Zane:He's gone. You can stop holding your breath.
Of course he's still nearby. Of course he's watching. That should terrify me more than it thrills me.
You should be halfway to safety by now
Zane :I don't do safe. Thought you'd figured that out
He appears in the back door like a fever dream with better cheekbones, slipping inside with that fluid grace of someone used to moving through shadows.
"You lied for me," he says, not touching me, just studying my face like he's trying to read my vital signs.
"I lied for us," I correct, then laugh because there shouldn't be an 'us.' There can't be an 'us.' "God, I'm an idiot."
"No," he says, stepping closer. "You're protective. There's a difference."
"I just betrayed my brother. My family. Everything I—"
He kisses me, soft this time, nothing like the desperate claiming from before. It's worse, somehow. Tender is so much more dangerous than violent.
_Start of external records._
omit hu in
/-- Each full-loop register is twice the `[0, π]` register (up–down symmetry; `UN_neg`, even/periodic fields). -/
theorem registers_two_mul :
    (∫ θ in (0 : ℝ)..(2 * Real.pi), polarKernelDs CFNstxLike.Xa Dfield F2field θ (rayRadius CFNstxLike.U CFNstxLike.Xa 0 u θ) / Dfield θ (rayRadius CFNstxLike.U CFNstxLike.Xa 0 u θ))
        = 2 * ∫ θ in (0 : ℝ)..Real.pi, polarKernelDs CFNstxLike.Xa Dfield F2field θ (rayRadius CFNstxLike.U CFNstxLike.Xa 0 u θ) / Dfield θ (rayRadius CFNstxLike.U CFNstxLike.Xa 0 u θ)
    ∧ (∫ θ in (0 : ℝ)..(2 * Real.pi), volKernelDs CFNstxLike.Xa Dfield F2field θ (rayRadius CFNstxLike.U CFNstxLike.Xa 0 u θ) / Dfield θ (rayRadius CFNstxLike.U CFNstxLike.Xa 0 u θ))
        = 2 * ∫ θ in (0 : ℝ)..Real.pi, volKernelDs CFNstxLike.Xa Dfield F2field θ (rayRadius CFNstxLike.U CFNstxLike.Xa 0 u θ) / Dfield θ (rayRadius CFNstxLike.U CFNstxLike.Xa 0 u θ)
    ∧ (∫ θ in (0 : ℝ)..(2 * Real.pi), invGradKernel CFNstxLike.Xa Dfield Gfield θ (rayRadius CFNstxLike.U CFNstxLike.Xa 0 u θ))
        = 2 * ∫ θ in (0 : ℝ)..Real.pi, invGradKernel CFNstxLike.Xa Dfield Gfield θ (rayRadius CFNstxLike.U CFNstxLike.Xa 0 u θ)
    ∧ (∫ θ in (0 : ℝ)..(2 * Real.pi), sigmaSqKernel F CFNstxLike.Xa Dfield Gfield θ (rayRadius CFNstxLike.U CFNstxLike.Xa 0 u θ))
        = 2 * ∫ θ in (0 : ℝ)..Real.pi, sigmaSqKernel F CFNstxLike.Xa Dfield Gfield θ (rayRadius CFNstxLike.U CFNstxLike.Xa 0 u θ)
    ∧ (∫ θ in (0 : ℝ)..(2 * Real.pi), bsqGradKernel F CFNstxLike.Xa Dfield Gfield θ (rayRadius CFNstxLike.U CFNstxLike.Xa 0 u θ))
        = 2 * ∫ θ in (0 : ℝ)..Real.pi, bsqGradKernel F CFNstxLike.Xa Dfield Gfield θ (rayRadius CFNstxLike.U CFNstxLike.Xa 0 u θ)
    ∧ (∫ θ in (0 : ℝ)..(2 * Real.pi), invBsqKernel F CFNstxLike.Xa Dfield Gfield θ (rayRadius CFNstxLike.U CFNstxLike.Xa 0 u θ))
        = 2 * ∫ θ in (0 : ℝ)..Real.pi, invBsqKernel F CFNstxLike.Xa Dfield Gfield θ (rayRadius CFNstxLike.U CFNstxLike.Xa 0 u θ)
    ∧ (∫ θ in (0 : ℝ)..(2 * Real.pi), volKernel CFNstxLike.Xa Dfield θ (rayRadius CFNstxLike.U CFNstxLike.Xa 0 u θ))
        = 2 * ∫ θ in (0 : ℝ)..Real.pi, volKernel CFNstxLike.Xa Dfield θ (rayRadius CFNstxLike.U CFNstxLike.Xa 0 u θ)
    ∧ (∫ θ in (0 : ℝ)..(2 * Real.pi), bsqKernel F CFNstxLike.Xa Dfield Gfield θ (rayRadius CFNstxLike.U CFNstxLike.Xa 0 u θ))
        = 2 * ∫ θ in (0 : ℝ)..Real.pi, bsqKernel F CFNstxLike.Xa Dfield Gfield θ (rayRadius CFNstxLike.U CFNstxLike.Xa 0 u θ) := by
  have hcn : ∀ θ : ℝ, Real.cos (-θ) = Real.cos θ := fun θ => Real.cos_neg θ
  have hcp : ∀ θ : ℝ, Real.cos (θ + 2 * Real.pi) = Real.cos θ := fun θ => Real.cos_add_two_pi θ
  refine ⟨?_, ?_, ?_, ?_, ?_, ?_, ?_, ?_⟩
  · exact integral_rayRadius_kernel_eq_two_mul U_symm (k := fun θ s => polarKernelDs CFNstxLike.Xa Dfield F2field θ s / Dfield θ s)
      (fun θ s => polarKernelDs_div_congr_theta (hcn θ) (Dfield_neg θ s) (F2field_neg θ s))
      (fun θ s => polarKernelDs_div_congr_theta (hcp θ) (Dfield_periodic θ s) (F2field_periodic θ s)) u
  · exact integral_rayRadius_kernel_eq_two_mul U_symm (k := fun θ s => volKernelDs CFNstxLike.Xa Dfield F2field θ s / Dfield θ s)
      (fun θ s => volKernelDs_div_congr_theta (hcn θ) (Dfield_neg θ s) (F2field_neg θ s))
      (fun θ s => volKernelDs_div_congr_theta (hcp θ) (Dfield_periodic θ s) (F2field_periodic θ s)) u
  · exact integral_rayRadius_kernel_eq_two_mul U_symm (k := fun θ s => invGradKernel CFNstxLike.Xa Dfield Gfield θ s)
      (fun θ s => invGradKernel_congr_theta (hcn θ) (Dfield_neg θ s) (Gfield_neg θ s))
      (fun θ s => invGradKernel_congr_theta (hcp θ) (Dfield_periodic θ s) (Gfield_periodic θ s)) u
  · exact integral_rayRadius_kernel_eq_two_mul U_symm (k := fun θ s => sigmaSqKernel F CFNstxLike.Xa Dfield Gfield θ s)
      (fun θ s => sigmaSqKernel_congr_theta (hcn θ) (Dfield_neg θ s) (Gfield_neg θ s))
      (fun θ s => sigmaSqKernel_congr_theta (hcp θ) (Dfield_periodic θ s) (Gfield_periodic θ s)) u
  · exact integral_rayRadius_kernel_eq_two_mul U_symm (k := fun θ s => bsqGradKernel F CFNstxLike.Xa Dfield Gfield θ s)
      (fun θ s => bsqGradKernel_congr_theta (hcn θ) (Dfield_neg θ s) (Gfield_neg θ s))
      (fun θ s => bsqGradKernel_congr_theta (hcp θ) (Dfield_periodic θ s) (Gfield_periodic θ s)) u
  · exact integral_rayRadius_kernel_eq_two_mul U_symm (k := fun θ s => invBsqKernel F CFNstxLike.Xa Dfield Gfield θ s)
      (fun θ s => invBsqKernel_congr_theta (hcn θ) (Dfield_neg θ s) (Gfield_neg θ s))
      (fun θ s => invBsqKernel_congr_theta (hcp θ) (Dfield_periodic θ s) (Gfield_periodic θ s)) u
  · exact integral_rayRadius_kernel_eq_two_mul U_symm (k := fun θ s => volKernel CFNstxLike.Xa Dfield θ s)
      (fun θ s => volKernel_congr_theta (hcn θ) (Dfield_neg θ s))
      (fun θ s => volKernel_congr_theta (hcp θ) (Dfield_periodic θ s)) u
  · exact integral_rayRadius_kernel_eq_two_mul U_symm (k := fun θ s => bsqKernel F CFNstxLike.Xa Dfield Gfield θ s)
      (fun θ s => bsqKernel_congr_theta (hcn θ) (Dfield_neg θ s) (Gfield_neg θ s))
      (fun θ s => bsqKernel_congr_theta (hcp θ) (Dfield_periodic θ s) (Gfield_periodic θ s)) u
"You didn't betray anyone," he says against my lips. "You chose happiness over history. That's not betrayal. That's evolution."
"That's a pretty way to justify destruction," I tell him, but I'm not pulling away.
"We're both pretty destructive," he agrees. "Might as well be it together."
My phone buzzes. I look at it, then at him, then make a decision that's either brilliant or suicidal. Possibly both.
"My apartment. Midnight," I tell him, my voice steady despite my internal organs staging a full revolt. "Bring condoms and that attitude."
His smile is dark and full of promise. "What attitude?"
"The one that makes me forget I'm supposed to be smart."
"Angel, you're brilliant," he says, backing toward the door. "Smart has nothing to do with what we are."
"And what are we?"
"Inevitable," he says, and disappears into the night like a promise I shouldn't want to keep.
I stand in my van, surrounded by medical supplies and the ghost of good decisions, and text him my address. Because apparently, I've decided that if I'm going to destroy my life, I might as well do it thoroughly.
My left ovary approves. My right brain has filed for conscientious objector status.
And somewhere in between, in that space where disaster meets desire, I'm already planning what underwear to wear for my own apocalypse.
Black lace, I decide. If you're going to burn, might as well look good in the ashes.
Chapter twenty-four
Her Territory
Zane
Her apartment showed me what I already knew—she didn't need saving.
Three days since the van incident. Three days of texts that ranged from medical facts about the damage sexual frustration can cause (apparently it's cardiovascular) to descriptions of what she planned to do to me that would definitely violate several health codes. Now I'm standing in her space, and everything about it screams competent disaster in the best way.
It's clean but lived-in, organized but clearly the domain of someone who operates on controlled chaos. Medical textbooks stacked like architectural features, a coffee maker that looks more loved than most relationships, and plants that aresomehow thriving despite their owner's claim that she "kills everything she touches except humans, and that's only because of medical training."